Collected data entries:
*** Begin section ***

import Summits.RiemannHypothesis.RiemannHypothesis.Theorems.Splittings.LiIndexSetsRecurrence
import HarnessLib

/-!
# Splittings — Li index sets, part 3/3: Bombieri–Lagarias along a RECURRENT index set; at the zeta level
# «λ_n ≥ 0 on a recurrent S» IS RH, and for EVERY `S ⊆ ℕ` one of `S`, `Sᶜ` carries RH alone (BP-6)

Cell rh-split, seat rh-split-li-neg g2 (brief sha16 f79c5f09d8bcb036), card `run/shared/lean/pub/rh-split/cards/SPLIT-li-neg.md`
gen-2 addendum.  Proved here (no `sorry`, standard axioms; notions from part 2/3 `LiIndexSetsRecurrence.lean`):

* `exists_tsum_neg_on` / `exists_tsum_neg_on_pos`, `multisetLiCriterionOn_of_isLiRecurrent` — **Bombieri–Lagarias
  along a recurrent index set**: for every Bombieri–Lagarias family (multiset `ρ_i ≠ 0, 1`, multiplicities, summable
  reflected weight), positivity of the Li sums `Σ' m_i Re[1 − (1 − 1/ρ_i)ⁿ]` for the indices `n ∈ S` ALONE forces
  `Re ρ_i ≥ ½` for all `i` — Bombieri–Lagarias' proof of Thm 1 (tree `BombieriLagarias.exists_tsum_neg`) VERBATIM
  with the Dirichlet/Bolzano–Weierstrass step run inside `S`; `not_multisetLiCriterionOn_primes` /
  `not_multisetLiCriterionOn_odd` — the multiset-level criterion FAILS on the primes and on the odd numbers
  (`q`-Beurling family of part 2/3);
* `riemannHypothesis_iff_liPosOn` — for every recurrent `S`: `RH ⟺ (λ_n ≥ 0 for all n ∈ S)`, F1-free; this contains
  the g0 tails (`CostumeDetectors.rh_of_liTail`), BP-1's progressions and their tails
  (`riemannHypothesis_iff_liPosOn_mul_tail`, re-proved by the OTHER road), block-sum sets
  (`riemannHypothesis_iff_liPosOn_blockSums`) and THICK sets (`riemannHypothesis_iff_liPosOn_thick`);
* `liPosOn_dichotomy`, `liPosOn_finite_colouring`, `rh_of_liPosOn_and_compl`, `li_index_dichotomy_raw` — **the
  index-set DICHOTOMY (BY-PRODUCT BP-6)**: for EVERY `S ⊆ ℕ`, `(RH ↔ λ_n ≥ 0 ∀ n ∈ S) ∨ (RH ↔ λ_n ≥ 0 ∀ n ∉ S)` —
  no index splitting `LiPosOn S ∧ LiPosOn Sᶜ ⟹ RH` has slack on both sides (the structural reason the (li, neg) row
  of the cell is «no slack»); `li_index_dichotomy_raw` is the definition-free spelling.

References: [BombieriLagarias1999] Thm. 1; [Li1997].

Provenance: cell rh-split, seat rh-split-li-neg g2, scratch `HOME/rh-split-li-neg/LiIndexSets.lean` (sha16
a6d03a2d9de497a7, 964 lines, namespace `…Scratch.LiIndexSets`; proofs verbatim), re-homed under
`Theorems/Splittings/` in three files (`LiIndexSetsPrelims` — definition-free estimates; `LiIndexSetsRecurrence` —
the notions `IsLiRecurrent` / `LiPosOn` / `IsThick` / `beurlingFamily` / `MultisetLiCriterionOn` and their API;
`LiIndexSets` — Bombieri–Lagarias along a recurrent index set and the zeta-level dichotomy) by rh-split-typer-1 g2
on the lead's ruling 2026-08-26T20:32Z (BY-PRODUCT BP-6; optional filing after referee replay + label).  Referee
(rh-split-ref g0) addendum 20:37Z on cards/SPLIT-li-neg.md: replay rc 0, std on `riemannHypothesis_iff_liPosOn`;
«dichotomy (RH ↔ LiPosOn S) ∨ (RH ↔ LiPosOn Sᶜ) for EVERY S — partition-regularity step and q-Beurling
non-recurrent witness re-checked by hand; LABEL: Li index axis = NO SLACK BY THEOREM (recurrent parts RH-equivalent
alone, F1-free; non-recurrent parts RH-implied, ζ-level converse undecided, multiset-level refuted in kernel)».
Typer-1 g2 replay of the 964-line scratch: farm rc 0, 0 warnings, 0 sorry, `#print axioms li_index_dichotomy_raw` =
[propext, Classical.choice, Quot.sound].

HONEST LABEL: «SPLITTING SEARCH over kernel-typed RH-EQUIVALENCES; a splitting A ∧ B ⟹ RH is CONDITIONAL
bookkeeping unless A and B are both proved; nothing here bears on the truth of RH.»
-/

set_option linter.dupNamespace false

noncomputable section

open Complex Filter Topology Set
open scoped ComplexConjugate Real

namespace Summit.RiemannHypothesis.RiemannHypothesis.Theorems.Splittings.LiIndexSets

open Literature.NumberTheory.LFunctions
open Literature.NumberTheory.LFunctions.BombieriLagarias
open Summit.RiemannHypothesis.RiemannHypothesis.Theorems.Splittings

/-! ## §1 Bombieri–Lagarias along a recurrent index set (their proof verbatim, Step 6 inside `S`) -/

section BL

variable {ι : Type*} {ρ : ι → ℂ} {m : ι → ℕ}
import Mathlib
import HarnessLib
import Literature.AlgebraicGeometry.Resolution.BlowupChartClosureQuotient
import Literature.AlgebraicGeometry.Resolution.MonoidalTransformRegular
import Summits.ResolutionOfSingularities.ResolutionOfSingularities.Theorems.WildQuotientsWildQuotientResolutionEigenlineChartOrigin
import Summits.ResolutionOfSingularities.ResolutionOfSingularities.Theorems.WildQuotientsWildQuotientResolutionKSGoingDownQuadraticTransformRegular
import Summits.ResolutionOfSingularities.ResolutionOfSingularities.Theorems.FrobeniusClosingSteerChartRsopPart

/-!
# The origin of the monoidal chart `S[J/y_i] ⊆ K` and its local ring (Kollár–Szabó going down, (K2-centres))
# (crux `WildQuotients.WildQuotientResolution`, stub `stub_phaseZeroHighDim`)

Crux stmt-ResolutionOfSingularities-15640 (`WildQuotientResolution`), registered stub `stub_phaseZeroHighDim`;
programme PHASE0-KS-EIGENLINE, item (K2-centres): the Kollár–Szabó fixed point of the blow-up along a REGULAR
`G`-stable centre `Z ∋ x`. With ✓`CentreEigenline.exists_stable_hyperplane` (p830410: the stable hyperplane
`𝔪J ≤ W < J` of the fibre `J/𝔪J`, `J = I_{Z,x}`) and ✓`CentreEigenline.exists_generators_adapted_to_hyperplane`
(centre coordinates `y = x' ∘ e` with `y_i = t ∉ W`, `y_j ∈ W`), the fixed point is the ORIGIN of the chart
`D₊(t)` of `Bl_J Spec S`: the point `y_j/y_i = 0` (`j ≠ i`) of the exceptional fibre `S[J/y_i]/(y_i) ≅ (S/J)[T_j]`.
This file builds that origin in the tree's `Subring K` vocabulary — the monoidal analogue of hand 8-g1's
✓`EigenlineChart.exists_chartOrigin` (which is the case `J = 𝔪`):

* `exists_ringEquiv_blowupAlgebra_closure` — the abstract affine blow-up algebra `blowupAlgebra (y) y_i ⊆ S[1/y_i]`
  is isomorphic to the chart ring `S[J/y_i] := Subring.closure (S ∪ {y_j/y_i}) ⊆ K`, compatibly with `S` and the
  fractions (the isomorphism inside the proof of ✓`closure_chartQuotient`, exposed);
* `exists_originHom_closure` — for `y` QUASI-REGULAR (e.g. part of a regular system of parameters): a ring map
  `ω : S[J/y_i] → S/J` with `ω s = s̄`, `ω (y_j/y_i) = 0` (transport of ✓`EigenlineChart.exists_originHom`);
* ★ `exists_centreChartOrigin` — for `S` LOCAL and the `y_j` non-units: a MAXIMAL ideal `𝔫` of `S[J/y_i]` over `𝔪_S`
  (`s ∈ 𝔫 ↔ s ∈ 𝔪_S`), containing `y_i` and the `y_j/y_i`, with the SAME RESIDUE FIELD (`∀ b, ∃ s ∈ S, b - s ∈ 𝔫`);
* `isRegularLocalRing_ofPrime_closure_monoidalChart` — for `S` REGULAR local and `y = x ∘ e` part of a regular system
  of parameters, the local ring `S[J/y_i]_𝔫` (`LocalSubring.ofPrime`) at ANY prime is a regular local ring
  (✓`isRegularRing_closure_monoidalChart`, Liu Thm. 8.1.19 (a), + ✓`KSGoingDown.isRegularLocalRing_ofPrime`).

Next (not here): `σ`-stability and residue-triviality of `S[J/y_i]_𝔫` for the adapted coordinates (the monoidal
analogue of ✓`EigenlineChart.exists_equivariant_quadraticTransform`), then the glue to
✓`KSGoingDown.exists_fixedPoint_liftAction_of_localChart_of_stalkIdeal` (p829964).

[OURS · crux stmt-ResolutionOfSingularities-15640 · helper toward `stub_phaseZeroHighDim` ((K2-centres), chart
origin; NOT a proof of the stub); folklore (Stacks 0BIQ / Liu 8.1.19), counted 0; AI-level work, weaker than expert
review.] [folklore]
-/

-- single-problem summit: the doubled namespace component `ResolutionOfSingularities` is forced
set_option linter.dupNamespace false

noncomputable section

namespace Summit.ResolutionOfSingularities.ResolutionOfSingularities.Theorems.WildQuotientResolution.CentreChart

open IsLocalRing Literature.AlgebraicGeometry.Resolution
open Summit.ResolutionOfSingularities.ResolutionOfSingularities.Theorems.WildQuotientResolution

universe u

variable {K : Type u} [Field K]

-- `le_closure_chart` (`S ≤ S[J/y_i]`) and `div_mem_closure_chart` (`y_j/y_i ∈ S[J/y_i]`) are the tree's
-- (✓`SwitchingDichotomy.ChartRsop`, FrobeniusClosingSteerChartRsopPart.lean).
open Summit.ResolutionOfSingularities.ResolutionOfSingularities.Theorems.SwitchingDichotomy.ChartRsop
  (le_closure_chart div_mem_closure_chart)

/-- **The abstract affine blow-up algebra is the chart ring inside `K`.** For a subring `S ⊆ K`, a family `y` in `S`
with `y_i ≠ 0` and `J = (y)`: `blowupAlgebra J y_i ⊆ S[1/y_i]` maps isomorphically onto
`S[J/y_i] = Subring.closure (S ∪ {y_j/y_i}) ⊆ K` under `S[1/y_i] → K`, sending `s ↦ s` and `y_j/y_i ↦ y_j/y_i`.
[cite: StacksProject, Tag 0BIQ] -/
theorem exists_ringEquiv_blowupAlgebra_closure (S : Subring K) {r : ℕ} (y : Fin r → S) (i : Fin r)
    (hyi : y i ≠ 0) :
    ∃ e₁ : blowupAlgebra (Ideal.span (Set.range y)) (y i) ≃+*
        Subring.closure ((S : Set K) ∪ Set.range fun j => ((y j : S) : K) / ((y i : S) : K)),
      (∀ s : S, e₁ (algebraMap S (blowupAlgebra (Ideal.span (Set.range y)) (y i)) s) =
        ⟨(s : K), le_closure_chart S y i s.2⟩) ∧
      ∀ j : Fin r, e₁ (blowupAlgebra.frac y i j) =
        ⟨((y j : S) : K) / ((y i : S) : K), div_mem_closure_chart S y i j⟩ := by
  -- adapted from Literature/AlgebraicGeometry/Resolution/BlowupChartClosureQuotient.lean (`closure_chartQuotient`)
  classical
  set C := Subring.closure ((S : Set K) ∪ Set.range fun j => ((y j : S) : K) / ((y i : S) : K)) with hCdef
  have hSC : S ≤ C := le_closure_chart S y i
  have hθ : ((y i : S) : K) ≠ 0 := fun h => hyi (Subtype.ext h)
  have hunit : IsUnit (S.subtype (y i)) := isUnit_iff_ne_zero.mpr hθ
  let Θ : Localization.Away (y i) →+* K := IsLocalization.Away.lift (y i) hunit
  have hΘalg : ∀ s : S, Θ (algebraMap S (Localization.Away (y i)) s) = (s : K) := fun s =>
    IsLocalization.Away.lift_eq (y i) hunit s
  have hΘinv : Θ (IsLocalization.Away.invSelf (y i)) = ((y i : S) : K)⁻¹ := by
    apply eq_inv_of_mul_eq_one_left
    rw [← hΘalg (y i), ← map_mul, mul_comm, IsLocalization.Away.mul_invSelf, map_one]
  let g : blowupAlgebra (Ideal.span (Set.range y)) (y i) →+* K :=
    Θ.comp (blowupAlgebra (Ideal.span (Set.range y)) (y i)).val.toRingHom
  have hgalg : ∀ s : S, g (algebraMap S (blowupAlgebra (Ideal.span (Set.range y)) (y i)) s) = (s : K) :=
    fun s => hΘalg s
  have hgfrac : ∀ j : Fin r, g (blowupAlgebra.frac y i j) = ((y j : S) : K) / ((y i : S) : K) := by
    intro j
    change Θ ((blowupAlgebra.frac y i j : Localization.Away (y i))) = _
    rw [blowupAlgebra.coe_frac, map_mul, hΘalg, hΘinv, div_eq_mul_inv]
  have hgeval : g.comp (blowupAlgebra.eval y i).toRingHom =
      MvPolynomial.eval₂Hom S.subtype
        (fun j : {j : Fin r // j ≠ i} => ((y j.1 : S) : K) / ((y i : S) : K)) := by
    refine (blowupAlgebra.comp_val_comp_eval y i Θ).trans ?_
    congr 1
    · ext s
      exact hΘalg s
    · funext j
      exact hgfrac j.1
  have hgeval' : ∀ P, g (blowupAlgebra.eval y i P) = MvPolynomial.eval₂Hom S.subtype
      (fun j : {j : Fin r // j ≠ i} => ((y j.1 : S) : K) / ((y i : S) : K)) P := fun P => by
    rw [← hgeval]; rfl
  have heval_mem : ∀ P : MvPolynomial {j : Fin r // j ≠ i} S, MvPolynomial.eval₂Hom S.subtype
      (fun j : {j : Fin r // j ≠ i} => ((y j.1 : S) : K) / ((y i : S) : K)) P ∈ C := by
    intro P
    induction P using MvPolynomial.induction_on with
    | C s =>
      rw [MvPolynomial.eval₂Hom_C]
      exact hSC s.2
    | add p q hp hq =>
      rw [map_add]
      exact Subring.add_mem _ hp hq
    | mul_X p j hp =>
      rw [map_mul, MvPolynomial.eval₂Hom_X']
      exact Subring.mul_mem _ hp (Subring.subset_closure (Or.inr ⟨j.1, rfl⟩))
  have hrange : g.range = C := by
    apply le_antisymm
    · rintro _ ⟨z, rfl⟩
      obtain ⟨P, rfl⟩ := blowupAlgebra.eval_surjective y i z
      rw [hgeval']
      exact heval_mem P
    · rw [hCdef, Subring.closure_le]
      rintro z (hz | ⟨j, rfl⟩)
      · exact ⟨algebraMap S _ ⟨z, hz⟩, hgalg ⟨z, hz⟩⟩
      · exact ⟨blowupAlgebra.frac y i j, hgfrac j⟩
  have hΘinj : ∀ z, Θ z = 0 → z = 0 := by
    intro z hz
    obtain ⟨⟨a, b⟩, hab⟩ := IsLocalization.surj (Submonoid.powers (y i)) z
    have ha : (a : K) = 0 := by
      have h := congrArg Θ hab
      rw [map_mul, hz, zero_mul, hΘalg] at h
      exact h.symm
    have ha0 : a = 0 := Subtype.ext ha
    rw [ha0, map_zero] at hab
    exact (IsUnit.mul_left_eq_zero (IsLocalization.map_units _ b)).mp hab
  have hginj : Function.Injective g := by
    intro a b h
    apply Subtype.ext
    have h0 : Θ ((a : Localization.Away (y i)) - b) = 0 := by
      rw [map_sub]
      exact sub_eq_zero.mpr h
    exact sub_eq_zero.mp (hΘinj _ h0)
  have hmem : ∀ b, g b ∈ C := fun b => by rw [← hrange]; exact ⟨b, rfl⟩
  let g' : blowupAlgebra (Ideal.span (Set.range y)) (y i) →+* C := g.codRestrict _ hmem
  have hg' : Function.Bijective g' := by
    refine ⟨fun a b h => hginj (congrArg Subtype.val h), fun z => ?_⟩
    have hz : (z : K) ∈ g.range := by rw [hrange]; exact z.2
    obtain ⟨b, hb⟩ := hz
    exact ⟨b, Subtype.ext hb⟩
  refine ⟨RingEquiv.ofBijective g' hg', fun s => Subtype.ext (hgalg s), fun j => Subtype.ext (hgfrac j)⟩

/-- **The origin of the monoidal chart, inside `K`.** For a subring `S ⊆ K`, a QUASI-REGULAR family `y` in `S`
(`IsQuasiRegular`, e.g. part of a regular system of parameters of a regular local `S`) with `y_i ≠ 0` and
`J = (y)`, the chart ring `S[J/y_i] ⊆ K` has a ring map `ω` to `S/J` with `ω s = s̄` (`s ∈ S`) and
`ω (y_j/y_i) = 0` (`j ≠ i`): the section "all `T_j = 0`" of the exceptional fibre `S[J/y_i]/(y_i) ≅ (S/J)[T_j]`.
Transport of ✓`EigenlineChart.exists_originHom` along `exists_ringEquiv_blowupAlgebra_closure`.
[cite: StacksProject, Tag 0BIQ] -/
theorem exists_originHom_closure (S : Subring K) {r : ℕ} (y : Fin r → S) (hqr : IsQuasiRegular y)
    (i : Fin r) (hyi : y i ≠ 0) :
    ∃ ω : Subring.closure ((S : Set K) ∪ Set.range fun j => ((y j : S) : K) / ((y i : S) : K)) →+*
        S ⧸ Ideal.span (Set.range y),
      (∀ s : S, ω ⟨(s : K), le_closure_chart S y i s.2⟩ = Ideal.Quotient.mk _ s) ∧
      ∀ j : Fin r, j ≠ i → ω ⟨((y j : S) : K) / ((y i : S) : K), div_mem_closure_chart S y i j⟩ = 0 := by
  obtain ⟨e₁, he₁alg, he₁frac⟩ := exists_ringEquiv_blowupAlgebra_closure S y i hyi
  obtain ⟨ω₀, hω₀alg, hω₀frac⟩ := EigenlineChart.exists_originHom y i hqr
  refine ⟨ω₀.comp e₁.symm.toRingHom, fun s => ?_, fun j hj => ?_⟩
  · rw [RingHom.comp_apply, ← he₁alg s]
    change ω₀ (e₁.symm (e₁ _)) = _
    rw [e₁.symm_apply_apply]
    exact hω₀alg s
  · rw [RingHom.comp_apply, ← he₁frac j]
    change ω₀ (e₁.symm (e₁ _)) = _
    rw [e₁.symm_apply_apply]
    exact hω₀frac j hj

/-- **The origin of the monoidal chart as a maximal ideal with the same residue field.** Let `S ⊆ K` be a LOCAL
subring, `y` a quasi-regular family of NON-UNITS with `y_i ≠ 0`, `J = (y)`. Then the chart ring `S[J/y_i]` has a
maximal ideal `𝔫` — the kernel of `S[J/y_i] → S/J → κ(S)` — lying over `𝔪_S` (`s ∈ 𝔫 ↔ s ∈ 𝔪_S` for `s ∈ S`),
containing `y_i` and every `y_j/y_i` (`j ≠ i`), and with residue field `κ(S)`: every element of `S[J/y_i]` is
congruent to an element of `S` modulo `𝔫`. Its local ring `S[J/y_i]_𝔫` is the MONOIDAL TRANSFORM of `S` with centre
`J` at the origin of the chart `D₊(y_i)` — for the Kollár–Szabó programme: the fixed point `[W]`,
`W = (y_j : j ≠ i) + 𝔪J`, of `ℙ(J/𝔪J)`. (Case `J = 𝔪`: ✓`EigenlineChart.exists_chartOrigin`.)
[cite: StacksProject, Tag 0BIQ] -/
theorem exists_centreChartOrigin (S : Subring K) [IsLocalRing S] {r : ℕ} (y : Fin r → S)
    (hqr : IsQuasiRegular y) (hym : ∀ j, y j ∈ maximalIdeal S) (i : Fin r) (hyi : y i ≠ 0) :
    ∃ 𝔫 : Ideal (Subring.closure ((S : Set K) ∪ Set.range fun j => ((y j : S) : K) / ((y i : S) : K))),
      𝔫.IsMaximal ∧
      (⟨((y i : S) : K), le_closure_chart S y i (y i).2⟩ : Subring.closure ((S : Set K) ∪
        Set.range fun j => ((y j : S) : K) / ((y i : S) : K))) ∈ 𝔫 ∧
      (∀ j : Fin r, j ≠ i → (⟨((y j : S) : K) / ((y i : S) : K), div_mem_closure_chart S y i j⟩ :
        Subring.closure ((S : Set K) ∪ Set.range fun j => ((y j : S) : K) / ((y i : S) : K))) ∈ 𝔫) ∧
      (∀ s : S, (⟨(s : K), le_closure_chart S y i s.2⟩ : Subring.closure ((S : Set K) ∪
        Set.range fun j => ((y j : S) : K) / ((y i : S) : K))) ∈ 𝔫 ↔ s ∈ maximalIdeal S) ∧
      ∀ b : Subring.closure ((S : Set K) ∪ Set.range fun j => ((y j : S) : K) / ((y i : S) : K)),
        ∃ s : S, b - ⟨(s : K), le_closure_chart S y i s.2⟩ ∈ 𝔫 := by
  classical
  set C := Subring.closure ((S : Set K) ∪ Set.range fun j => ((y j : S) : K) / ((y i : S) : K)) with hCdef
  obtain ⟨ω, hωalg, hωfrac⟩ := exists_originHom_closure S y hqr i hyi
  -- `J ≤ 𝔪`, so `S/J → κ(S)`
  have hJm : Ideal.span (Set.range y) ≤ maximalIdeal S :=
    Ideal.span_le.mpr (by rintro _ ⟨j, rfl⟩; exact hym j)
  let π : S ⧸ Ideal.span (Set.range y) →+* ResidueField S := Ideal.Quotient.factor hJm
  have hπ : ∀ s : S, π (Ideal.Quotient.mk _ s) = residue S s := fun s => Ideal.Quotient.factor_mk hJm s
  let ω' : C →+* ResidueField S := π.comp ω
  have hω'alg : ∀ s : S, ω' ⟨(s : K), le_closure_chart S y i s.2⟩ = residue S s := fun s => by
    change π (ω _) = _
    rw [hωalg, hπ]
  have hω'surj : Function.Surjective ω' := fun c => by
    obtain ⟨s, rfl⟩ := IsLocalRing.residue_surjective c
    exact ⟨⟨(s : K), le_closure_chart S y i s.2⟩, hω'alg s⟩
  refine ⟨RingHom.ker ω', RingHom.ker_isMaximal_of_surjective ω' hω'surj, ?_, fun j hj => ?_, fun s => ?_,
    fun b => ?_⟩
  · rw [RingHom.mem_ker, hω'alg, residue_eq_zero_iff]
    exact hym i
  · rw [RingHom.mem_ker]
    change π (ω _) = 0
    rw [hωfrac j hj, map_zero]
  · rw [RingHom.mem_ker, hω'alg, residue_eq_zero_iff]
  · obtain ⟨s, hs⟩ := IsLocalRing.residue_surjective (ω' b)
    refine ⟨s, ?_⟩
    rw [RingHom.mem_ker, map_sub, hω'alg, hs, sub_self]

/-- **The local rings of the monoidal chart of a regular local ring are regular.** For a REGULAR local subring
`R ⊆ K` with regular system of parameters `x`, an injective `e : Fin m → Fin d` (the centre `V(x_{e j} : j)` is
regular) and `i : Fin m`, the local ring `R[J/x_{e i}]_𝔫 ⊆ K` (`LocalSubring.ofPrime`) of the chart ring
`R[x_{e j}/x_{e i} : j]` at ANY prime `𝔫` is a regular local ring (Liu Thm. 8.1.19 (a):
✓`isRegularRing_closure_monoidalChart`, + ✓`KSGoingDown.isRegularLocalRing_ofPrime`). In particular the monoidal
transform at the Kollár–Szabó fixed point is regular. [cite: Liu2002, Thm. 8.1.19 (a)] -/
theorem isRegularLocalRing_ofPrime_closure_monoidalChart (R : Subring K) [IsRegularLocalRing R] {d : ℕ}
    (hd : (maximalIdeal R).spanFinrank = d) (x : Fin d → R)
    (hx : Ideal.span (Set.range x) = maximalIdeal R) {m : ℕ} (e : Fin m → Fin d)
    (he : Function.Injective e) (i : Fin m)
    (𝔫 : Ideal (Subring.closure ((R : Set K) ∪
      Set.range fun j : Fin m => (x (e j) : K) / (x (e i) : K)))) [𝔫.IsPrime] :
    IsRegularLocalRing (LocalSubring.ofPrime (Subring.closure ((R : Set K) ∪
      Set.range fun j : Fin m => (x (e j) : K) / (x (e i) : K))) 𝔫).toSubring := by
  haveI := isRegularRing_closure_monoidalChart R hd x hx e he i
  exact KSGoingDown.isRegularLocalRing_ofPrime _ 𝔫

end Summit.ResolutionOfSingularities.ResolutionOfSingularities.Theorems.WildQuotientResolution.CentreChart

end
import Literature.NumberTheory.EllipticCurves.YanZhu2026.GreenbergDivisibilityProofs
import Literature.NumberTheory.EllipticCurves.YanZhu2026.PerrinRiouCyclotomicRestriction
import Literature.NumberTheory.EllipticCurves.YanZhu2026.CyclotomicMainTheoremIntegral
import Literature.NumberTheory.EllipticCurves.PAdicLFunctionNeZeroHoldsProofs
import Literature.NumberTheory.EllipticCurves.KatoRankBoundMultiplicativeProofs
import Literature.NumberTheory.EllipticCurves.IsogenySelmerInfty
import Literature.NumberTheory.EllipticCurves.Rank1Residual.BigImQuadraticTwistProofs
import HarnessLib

*** End section ***

## PROBLEM REQUIREMENTS
From the entries above, copy every line that holds the word "EllipticCurves".

## TASK RESULT
import Literature.NumberTheory.EllipticCurves.YanZhu2026.GreenbergDivisibilityProofs
import Literature.NumberTheory.EllipticCurves.YanZhu2026.PerrinRiouCyclotomicRestriction
import Literature.NumberTheory.EllipticCurves.YanZhu2026.CyclotomicMainTheoremIntegral
import Literature.NumberTheory.EllipticCurves.PAdicLFunctionNeZeroHoldsProofs
import Literature.NumberTheory.EllipticCurves.KatoRankBoundMultiplicativeProofs
import Literature.NumberTheory.EllipticCurves.IsogenySelmerInfty
import Literature.NumberTheory.EllipticCurves.Rank1Residual.BigImQuadraticTwistProofs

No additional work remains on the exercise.